Thousands of U.S. dollars notes are piling up
Stacks of U.S. dollars. Reuters

The flood of technology corporate earnings report has ebbed, with the usual number of surprises. Still, if investors had paid attention to the out-of-cycle reports from leaders like Hewlett-Packard Co. (NYSE: HPQ), Oracle (Nasdaq: ORCL), the No. 1 database developer, and Cisco Systems Inc. (Nasdaq: CSCO), the No. 1 provider of Internet gear, they wouldn’t have been surprised.

The first takeaway for investors and consumers: Only the strongest companies are thriving. That holds for the likes of Apple (Nasdaq: AAPL), the world's most valuable technology company, International Business Machines Corp. (NYSE: IBM) and Verizon Communications (NYSE: VZ), the No. 2 U.S. carrier.

To use the language of Tony Soprano, they’re “good earners,” with solid cash flow, oodles of customers and good prospects for the fourth quarter and beyond.

On the other hand, a rival to Intel (Nasdaq: INTC), the No. 1 chipmaker, Advanced Micro Devices (NYSE: AMD), reported a $157 million net loss and plans to fire 1,800 more employees this quarter. IBM rival HP is still firing people amid a four-year “restructuring.”

The next is that once sophisticated new products have shipped, tech companies atop the supply chain have to deliver. In other words, Apple better sell tens of millions of iPhone 5s, iPads and iPad Minis this quarter; Microsoft needs a hit with Windows 8 and the Surface tablet and Amazon.com Inc. (Nasdaq: AMZN), the No. 1 e-retailer, with the newest Kindle Fire.

Hats off to Samsung Electronics (Seoul: 005930), the world’s most aggressive technology company. The biggest maker of DRAM chips has become the biggest maker of smartphones with its Galaxy S III and earlier models, as well as a profit giant, reporting record net income of 8.12 trillion Korean won (US $7.42 billion).

A lot of suppliers and customers are gambling on the winners' success, including Britain’s ARM Holdings (Nasdaq: ARMH), whose chips are in the iPad, iPhone and many other portable devices; the PC makers like HP, Lenovo Group (Pink: LNVGY) and Dell (Nasdaq: DELL), the No. 3 PC maker, which control the Windows 8 rollout and Google (Nasdaq: GOOG), the No. 1 search engine, whose Android OS runs Samsung phones and just about everyone else’s not in Apple’s iOS 6 universe.

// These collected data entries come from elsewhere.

import Mathlib
import HarnessLib
import Summits.BirchSwinnertonDyer.BirchSwinnertonDyer.Theses.ByReductionTypeAtTwo
import Literature.NumberTheory.EllipticCurves.HeegnerPoints
import Literature.NumberTheory.EllipticCurves.HeegnerPointsOfConductor
import Literature.NumberTheory.EllipticCurves.ModularCurveEtaQuotientsProofs

/-!
# Sketch — crux ideas for `RankOneAtTwoOffBigImageOddLocal` (stmt-BirchSwinnertonDyer-23716), ideator 2/2

First-lemma signatures only (nothing proved, nothing asserted as true):

* `EisensteinKummerGenus` (card A, TYPE A = rational 2-torsion): the φ-Kummer class of the Heegner
  point is the norm of a cuspidal-unit (η-quotient) CM value; genus theory decides its square class.
* `ShiftedKolyvaginBigImage` (card B, TYPE C = surjective 2-adic image, even Tamagawa): the
  Tamagawa-shifted divisibility of Heegner / derived points at `p = 2`.
-/

set_option autoImplicit false

noncomputable section

open scoped Classical

open Literature.NumberTheory.EllipticCurves Literature.NumberTheory.EllipticCurves.ModularForms

namespace Summit.BirchSwinnertonDyer.BirchSwinnertonDyer.Cruxes.RankOneAtTwoOffBigImageOddLocal

namespace EisensteinKummerGenus

/-- `x(P) − e` for an affine point `P` of `W` over a `ℚ`-algebra `F` (junk value `1` at `O`):
for `P ∉ {O, T}` this is the value of the `φ`-descent (Kummer) map `E(F) → F^×/F^{×2}` attached to
the 2-isogeny `φ` with kernel `⟨T⟩`, `T = (e, ·)` (Silverman AEC X.4.9). -/
def xSubE (F : Type) [Field F] [Algebra ℚ F] (W : WeierstrassCurve ℚ) (e : ℚ) :
    (W.baseChange F).toAffine.Point → F
  | .zero => 1
  | .some x _ _ => x - algebraMap ℚ F e

/-- `δ_φ(T) = (e − e')(e − e'') = ψ₂'(e)/4` for `ψ₂ = 4x³ + b₂x² + 2b₄x + b₆` (the Kummer class of
the 2-torsion point itself, AEC X.4.9). -/
def deltaT (W : WeierstrassCurve ℚ) (e : ℚ) : ℚ := 3 * e ^ 2 + W.b₂ / 2 * e + W.b₄ / 2

/-- **L1 (CM value law for cuspidal units).** The value of an `η`-quotient modular unit of level
`N` (Newman/Ligozat conditions) at the Heegner point `τ₁ = x(1)` of `(𝓞_K, 𝔫)` lies in the Hilbert
class field `K[1] ⊂ ℂ` (Shimura reciprocity; Gross 1984 §4 for `t = (η(τ)/η(Nτ))^{24/m}`). -/
def EtaValueInHilbertClassField : Prop :=
  ∀ (N : ℕ) [NeZero N] (K : Type) [Field K] [NumberField K], IsImaginaryQuadratic K →
    ∀ (ι : K →+* ℂ) (β : ℤ), (4 * N : ℤ) ∣ β ^ 2 - NumberField.discr K →
    ∀ (r : ℕ → ℤ), NewmanCond N r 0 →
      etaQuotient N r (heegnerPointOfConductor (NumberField.discr K) β 1) ∈ ringClassField K ι 1

/-- **FIRST LEMMA of card A (η-norm indivisibility criterion, the "generalised Birch–Tian lemma"
for non-CM type-A curves).**  `W` non-CM of analytic rank `1` with a rational 2-torsion point
`T = (e,·)`; `K` Heegner, `d_K < −4`; `Dt` an `X₀(N)`-optimal datum; `d₁` the level-1
Kolyvagin–Heegner datum (`y(1) ∈ E(K[1])`, `P(1) = Tr y(1) = y_K`), `y_K` non-torsion;
`E(K)[2^∞] = ⟨T⟩`; `G = ∏ η(δτ)^{r_δ}` a modular unit with `x(y(1)) − e = G(τ₁) · h²`, `h ∈ K[1]`
(the evaluated CUSPIDAL KUMMER REPRESENTATION of `ι(T) = π^*[(T)−(O)] ∈ J₀(N)[2]`);
`κ = N_{K[1]/K} G(τ₁) ∈ K`.  CLAIM: if neither `κ` nor `κ·δ_φ(T)` is a square in `K`, then `y_K`
is not twice a `K`-point modulo torsion (so `ord₂ [E(K) : ℤ y_K] = ord₂ #E(K)_tors`, the index
input of the `p = 2` door at its floor).  Mechanism: `δ_φ(y_K) = cor_{K[1]/K} δ_φ(y(1)) =
[N(x(y(1)) − e)] = [κ]·[N h]² ∈ K^×/K^{×2}`. -/
def EtaNormIndivisibilityCriterion : Prop :=
  ∀ (W : WeierstrassCurve ℚ) [W.IsElliptic] [W.IsGloballyMinimal] [NeZero (W.conductorNorm ℤ)],
    ¬ W.HasCM → W.analyticRank = 1 →
    ∀ (e : ℚ), W.twoTorsionPolynomial.toPoly.IsRoot e →
    ∀ (K : Type) [Field K] [NumberField K], IsImaginaryQuadratic K → NumberField.discr K < -4 →
      SatisfiesHeegnerHypothesis (W.conductorNorm ℤ) K →
    ∀ (Dt : ModularParametrizationData W (W.conductorNorm ℤ)),
      (∀ z ∈ Dt.L.lattice, ∃ w ∈ periodLattice Dt.f, z = (Dt.c : ℂ) * w) →
    ∀ (β : ℤ) (ι : K →+* ℂ) (d₁ : KolyvaginHeegnerData Dt β ι 1),
      ¬ IsOfFinAddOrder d₁.derivedPoint →
      padicValNat 2 (W.baseChange K).torsionOrder = 1 →
    ∀ (r : ℕ → ℤ), NewmanCond (W.conductorNorm ℤ) r 0 →
    ∀ (hmem : etaQuotient (W.conductorNorm ℤ) r
        (heegnerPointOfConductor (NumberField.discr K) β 1) ∈ ringClassField K ι 1),
      (∃ h : ringClassField K ι 1,
        xSubE (ringClassField K ι 1) W e d₁.y = ⟨_, hmem⟩ * h ^ 2) →
    ∀ (κ : K), ι κ = ∏ s ∈ d₁.S, ((s ⟨_, hmem⟩ : ringClassField K ι 1) : ℂ) →
      ¬ IsSquare κ → ¬ IsSquare (κ * algebraMap ℚ K (deltaT W e)) →
    ∀ (P : (W.baseChange K).toAffine.Point),
      WeierstrassCurve.Affine.Point.map (algebraMap K (ringClassField K ι 1)).toRatAlgHom P =
        d₁.derivedPoint →
      ¬ ∃ Q : (W.baseChange K).toAffine.Point,
        P - (2 : ℤ) • Q ∈ AddCommGroup.torsion (W.baseChange K).toAffine.Point

end EisensteinKummerGenus

namespace ShiftedKolyvaginBigImage

/-- **FIRST LEMMA of card B (Tamagawa divisibility of the Heegner point at `p = 2`, TYPE C).**
For `W` non-CM of analytic rank `1` with SURJECTIVE `2`-adic image (so `E(K)[2] = 0` and the
rational torsion translating `y` onto the identity component, Gross–Zagier III (3.1), has ODD
order), every Heegner point `y_K` over a Heegner field `K` is `2^t`-divisible in `E(K)` modulo
torsion, `t = v₂(∏_ℓ c_ℓ(E/ℚ))` — the `n = 1`, SUM-over-`ℓ` form of Jetchev's Cor. 1.5 at the
excluded prime `p = 2` (Jetchev proves `max_ℓ`, `p` odd, `p ∤ N`, `ρ̄` onto). -/
def HeegnerPointTamagawaDivisibilityAtTwo : Prop :=
  ∀ (W : WeierstrassCurve ℚ) [W.IsElliptic] [W.IsGloballyMinimal] [NeZero (W.conductorNorm ℤ)],
    ¬ W.HasCM → (∀ n : ℕ, W.HasSurjectiveModNGaloisRep ((2 ^ n : ℕ) : ℤ)) → W.analyticRank = 1 →
    ∀ (K : Type) [Field K] [NumberField K], IsImaginaryQuadratic K → NumberField.discr K < -4 →
      SatisfiesHeegnerHypothesis (W.conductorNorm ℤ) K →
    ∀ (P : (W.baseChange K).toAffine.Point), IsHeegnerPoint (W.conductorNorm ℤ) W K P →
      ¬ IsOfFinAddOrder P →
      ∃ Q : (W.baseChange K).toAffine.Point,
        P - ((2 ^ padicValNat 2 W.tamagawaProduct : ℕ) : ℤ) • Q ∈
          AddCommGroup.torsion (W.baseChange K).toAffine.Point

/-- **Second statement of card B (transfer of `RefinedKolyvaginAtInertTwo`'s (≥)-half to the
non-CM big-image habitat): Tamagawa-shifted divisibility of the derived points at `2`.**  Every
derived point `P(n)` (`n ≠ 1` squarefree, all `ℓ ∣ n` Kolyvagin primes for `(E, K, 2)`) is
`2^m`-divisible in `E(K[n])` for every `m ≤ min(M(n), t)`, `t = v₂(∏ c_ℓ)`. -/
def DerivedPointTamagawaDivisibilityAtTwo : Prop :=
  ∀ (W : WeierstrassCurve ℚ) [W.IsElliptic] [W.IsGloballyMinimal] [NeZero (W.conductorNorm ℤ)],
    ¬ W.HasCM → (∀ n : ℕ, W.HasSurjectiveModNGaloisRep ((2 ^ n : ℕ) : ℤ)) → W.analyticRank = 1 →
    ∀ (K : Type) [Field K] [NumberField K], IsImaginaryQuadratic K → NumberField.discr K < -4 →
      SatisfiesHeegnerHypothesis (W.conductorNorm ℤ) K →
    ∀ (Dt : ModularParametrizationData W (W.conductorNorm ℤ)) (β : ℤ) (ι : K →+* ℂ)
      (d₁ : KolyvaginHeegnerData Dt β ι 1), ¬ IsOfFinAddOrder d₁.derivedPoint →
    ∀ (n : ℕ) (d : KolyvaginHeegnerData Dt β ι n) (m : ℕ), Squarefree n → n ≠ 1 →
      (∀ ℓ ∈ n.primeFactors, Zhang2014.IsKolyvaginPrime (W.conductorNorm ℤ) W K 2 ℓ) →
      (m : ℕ∞) ≤ Zhang2014.levelIndex W 2 n → m ≤ padicValNat 2 W.tamagawaProduct →
      ∃ Q : (W.baseChange (ringClassField K ι n)).toAffine.Point, ((2 ^ m : ℕ) : ℤ) • Q = d.derivedPoint

end ShiftedKolyvaginBigImage

/-- Sanity: the crux decl this sketch serves is in scope under its route name. -/
example : Prop := Summit.BirchSwinnertonDyer.BirchSwinnertonDyer.Theses.ByReductionTypeAtTwo.RankOneAtTwoOffBigImageOddLocal

end Summit.BirchSwinnertonDyer.BirchSwinnertonDyer.Cruxes.RankOneAtTwoOffBigImageOddLocal

end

It also helps to have cash and investments: Apple has more than anyone else – a monumental $121.25 billion – for development and marketing; Facebook (Nasdaq: FB), the No. 1 social networking site, has $10.5 billion and Google, $45.7 billion. IBM reported about $17.5 billion while Intel had only $6 billion.

That kind of money can underwrite a lot of development and support new hiring, although hoards of Apple’s size are truly obscene, even with a $2.65-a-share quarterly dividend!

Another takeaway: Get customers to use products more so as to generate more revenue. So with its 188 million active user accounts, Amazon ought to be able to sell more merchandise, more Kindle Fires (and more web services) than before.

The Big Three mobile phone carriers all reported more net smartphone customers and higher average revenue per user (ARPU) with Verizon Wireless reporting a ARPU of $145.42, followed by AT&T’s $65.20 and Sprint Nextel Corp.’s (NYSE: S) $61.18.

Indeed, if consumers derive more content from mobile platforms, that could wreak havoc with “older” media formats such as from Netflix Inc. (Nasdaq: NFLX), whose third-quarter earnings plunged 88 percent, or Zynga Inc. (Nasdaq: ZNGA), which reported another net loss, $52.7 million, or 7 cents.

One of the pillars of Apple’s profitability is wedding customers to its iOS, so that they come to the company directly for content and support, while using their mobile phone supplier for data. That will increase next month when the long-term evolution (LTE) version of the iPad ships.

Finally, one last takeaway: be behind the scenes, with billing or analytical products needed to monitor the technology environment. Companies like Amdocs Ltd. (NYSE: DOX), provide the software to the mobile carriers for billing all that extra data; EMC Corp. (NYSE: EMC) is the biggest maker of storage products, virtualization software and a big player in security services, and Adobe Systems Inc. (Nasdaq: ADBE) remains tops in publishing, digital media and design and now in app development.

Shares of Amdocs have gained 15.3 percent this year, EMC’s are up 11.2 percent and Adobe’s have risen 20 percent.